Mamone, S., Rezaei-Ghaleh, N., Opazo, F., Griesinger, C., & Glöggler, S. (2020). Singlet-filtered NMR spectroscopy. Science Advances, 6(8): eaaz1955. doi:10.1126/sciadv.aaz1955.


Cite as: https://hdl.handle.net/21.11116/0000-0005-C90C-C
Abstract
Selectively studying parts of proteins and metabolites in tissue with nuclear magnetic resonance promises new insights into molecular structures or diagnostic approaches. Nuclear spin singlet states allow the selection of signals from chemical moieties of interest in proteins or metabolites while suppressing background signal.
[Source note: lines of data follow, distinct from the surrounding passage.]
/-- **Global form.** At a multiplicative `v ∤ p` with `p^k ∤ ord_v(Δ_min)` (`k ≥ 1`) there is `τ` in the local
inertia group `I_{K_v}` whose restriction `σ = res τ ∈ Γ_K` acts unipotently on EVERY `E[p^n]`
(`σ (σ P - P) = σ P - P`) and moves some `Q ∈ E[p^k]`.
[cite: SilvermanATAEC1994, V.4–V.5 (Tate curve) and Exercise 5.13(b) (PDF p. 416)] [cite: SerreAbelianLadic1968, Ch. IV, A.1.2] -/
theorem exists_absInertia_unipotent_smul_ne_of_not_pow_dvd [W.IsElliptic]
    (hmult : W.HasMultiplicativeReductionAt v) {p : ℕ} (hp : p.Prime)
    (hpv : (p : 𝓞 K) ∉ v.asIdeal) {k : ℕ} (hk : 1 ≤ k)
    (hndvd : ¬ p ^ k ∣ W.ordMinimalDiscriminant v) :
    ∃ τ ∈ absInertia (v.adicCompletion K),
      (∀ (n : ℕ) (P : geomTorsion W ((p ^ n : ℕ) : ℤ)),
          resGal (K := K) (v.adicCompletion K) τ • (resGal (K := K) (v.adicCompletion K) τ • P - P) =
            resGal (K := K) (v.adicCompletion K) τ • P - P) ∧
        ∃ Q : geomTorsion W ((p ^ k : ℕ) : ℤ), resGal (K := K) (v.adicCompletion K) τ • Q ≠ Q := by
  obtain ⟨w, hw⟩ := v.exists_spectralValuation
  obtain ⟨𝔐, h𝔐⟩ := v.localPrimesAbove_nonempty
  obtain ⟨τ, hτ, Q, hpQ, hτQ⟩ :=
    W.exists_inertia_smul_ne_of_hasMultiplicativeReductionAt_of_not_pow_dvd hmult hp hpv hk hndvd hw h𝔐
  have hτabs : τ ∈ absInertia (v.adicCompletion K) := by
    rw [← inertia_eq_absInertia hw h𝔐]; exact hτ
  have hinj : Function.Injective (pointsMap W (v.adicCompletion K)) :=
    pointsMapOfEmb_injective W _
  refine ⟨τ, hτabs, fun n P ↦ ?_, ?_⟩
  · -- `(σ - 1)² = 0` on `E[p^n]`, read in `E(K̄_v)`
    rcases Nat.eq_zero_or_pos n with hn0 | hn
    · -- `E[p^0] = 0`
      have hP0 : (P : geomPoints W) = 0 := by
        have h2 : ((p ^ n : ℕ) : ℤ) • (P : geomPoints W) = 0 :=
          (Submodule.mem_torsionBy_iff _ _).mp P.2
        simpa [hn0] using h2
      apply Subtype.ext
      simp only [AddSubgroupClass.coe_sub,
        Literature.NumberTheory.EllipticCurves.AddSubgroup.torsionBy.coe_smul, hP0, smul_zero,
        sub_zero]
    have hP' : p ^ n • pointsMap W (v.adicCompletion K) (P : geomPoints W) = 0 := by
      rw [← map_nsmul, ← natCast_zsmul]
      have h2 : ((p ^ n : ℕ) : ℤ) • (P : geomPoints W) = 0 :=
        (Submodule.mem_torsionBy_iff _ _).mp P.2
      rw [h2, map_zero]
    have key := W.smul_smul_sub_eq_of_mem_inertia_of_hasMultiplicativeReductionAt hmult hp hpv hn
      hw h𝔐 hτ (pointsMap W (v.adicCompletion K) (P : geomPoints W)) hP'
    apply Subtype.ext
    simp only [AddSubgroupClass.coe_sub,
      Literature.NumberTheory.EllipticCurves.AddSubgroup.torsionBy.coe_smul]
    apply hinj
    simp only [map_sub, pointsMap_smul]
    exact key
  · -- the moved `p^k`-torsion point comes from `E(K̄)`
    obtain ⟨P₀, hpP₀, hP₀Q⟩ := exists_pointsMapOfEmb_eq_of_nsmul_eq_zero W
      (closureEmb (K := K) (v.adicCompletion K)) (pow_ne_zero k hp.ne_zero) hpQ
    have hmem : P₀ ∈ geomTorsion W ((p ^ k : ℕ) : ℤ) := by
      refine (Submodule.mem_torsionBy_iff _ _).mpr ?_
      change ((p ^ k : ℕ) : ℤ) • P₀ = 0
      rw [natCast_zsmul, hpP₀]
    refine ⟨⟨P₀, hmem⟩, fun h ↦ hτQ ?_⟩
    have h' := congrArg
      (fun R : geomTorsion W ((p ^ k : ℕ) : ℤ) ↦ pointsMap W (v.adicCompletion K) (R : geomPoints W)) h
    simp only [Literature.NumberTheory.EllipticCurves.AddSubgroup.torsionBy.coe_smul,
      pointsMap_smul] at h'
    rw [← hP₀Q]
    exact h'


/-! ### Lift to the Tate module -/



open Summit.BirchSwinnertonDyer.BirchSwinnertonDyer.Theorems.OneSidedTwistSqueezeX9KatoDivisibilityX9ULedger

omit [NumberField K] in
/-- **Levelwise unipotency lifts to `T_p E`**: if `σ (σ P - P) = σ P - P` on every `E[p^n]`, then
`(ρ_{E,p}(σ) - 1)² = 0` on the Tate module (componentwise, `TateModule.ext`). [folklore] -/
theorem galoisRepTate_sub_one_mul_self_eq_zero {p : ℕ} [Fact p.Prime] {σ : absoluteGaloisGroup K}
    (hunip : ∀ (n : ℕ) (P : geomTorsion W ((p ^ n : ℕ) : ℤ)), σ • (σ • P - P) = σ • P - P) :
    (W.galoisRepTate p σ - 1) * (W.galoisRepTate p σ - 1) = 0 := by
  apply LinearMap.ext
  intro t
  apply TateModule.ext
  intro n
  have hmem : TateModule.proj p n t ∈ geomTorsion W ((p ^ n : ℕ) : ℤ) :=
    W.proj_tateModule_mem_geomTorsion p n t
  have h := congrArg Subtype.val (hunip n ⟨TateModule.proj p n t, hmem⟩)
  simp only [AddSubgroupClass.coe_sub,
    Literature.NumberTheory.EllipticCurves.AddSubgroup.torsionBy.coe_smul] at h
  simp only [Module.End.mul_apply, LinearMap.sub_apply, galoisRepTate_apply_apply, Module.End.one_apply,
    map_sub, TateModule.proj_smul_of_distribMulAction, LinearMap.zero_apply, map_zero]
  rw [smul_sub] at h
  rw [h, sub_self]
This selection process is based on the electron-mediated coupling between two nuclear spins and their difference in resonance frequency. We introduce a generalized and versatile pulsed NMR experiment that allows populating singlet states on a broad scale of coupling patterns. This approach allowed us to filter signals from proton pairs in the Alzheimer's disease-related b-amyloid 40 peptide and in metabolites in brain matter. In particular, for glutamine/glutamate, we have discovered a long-lived state in tissue without the typically required singlet sustaining by radiofrequency irradiation. We believe that these findings will open up new opportunities to study metabolites with a view on future in vivo applications.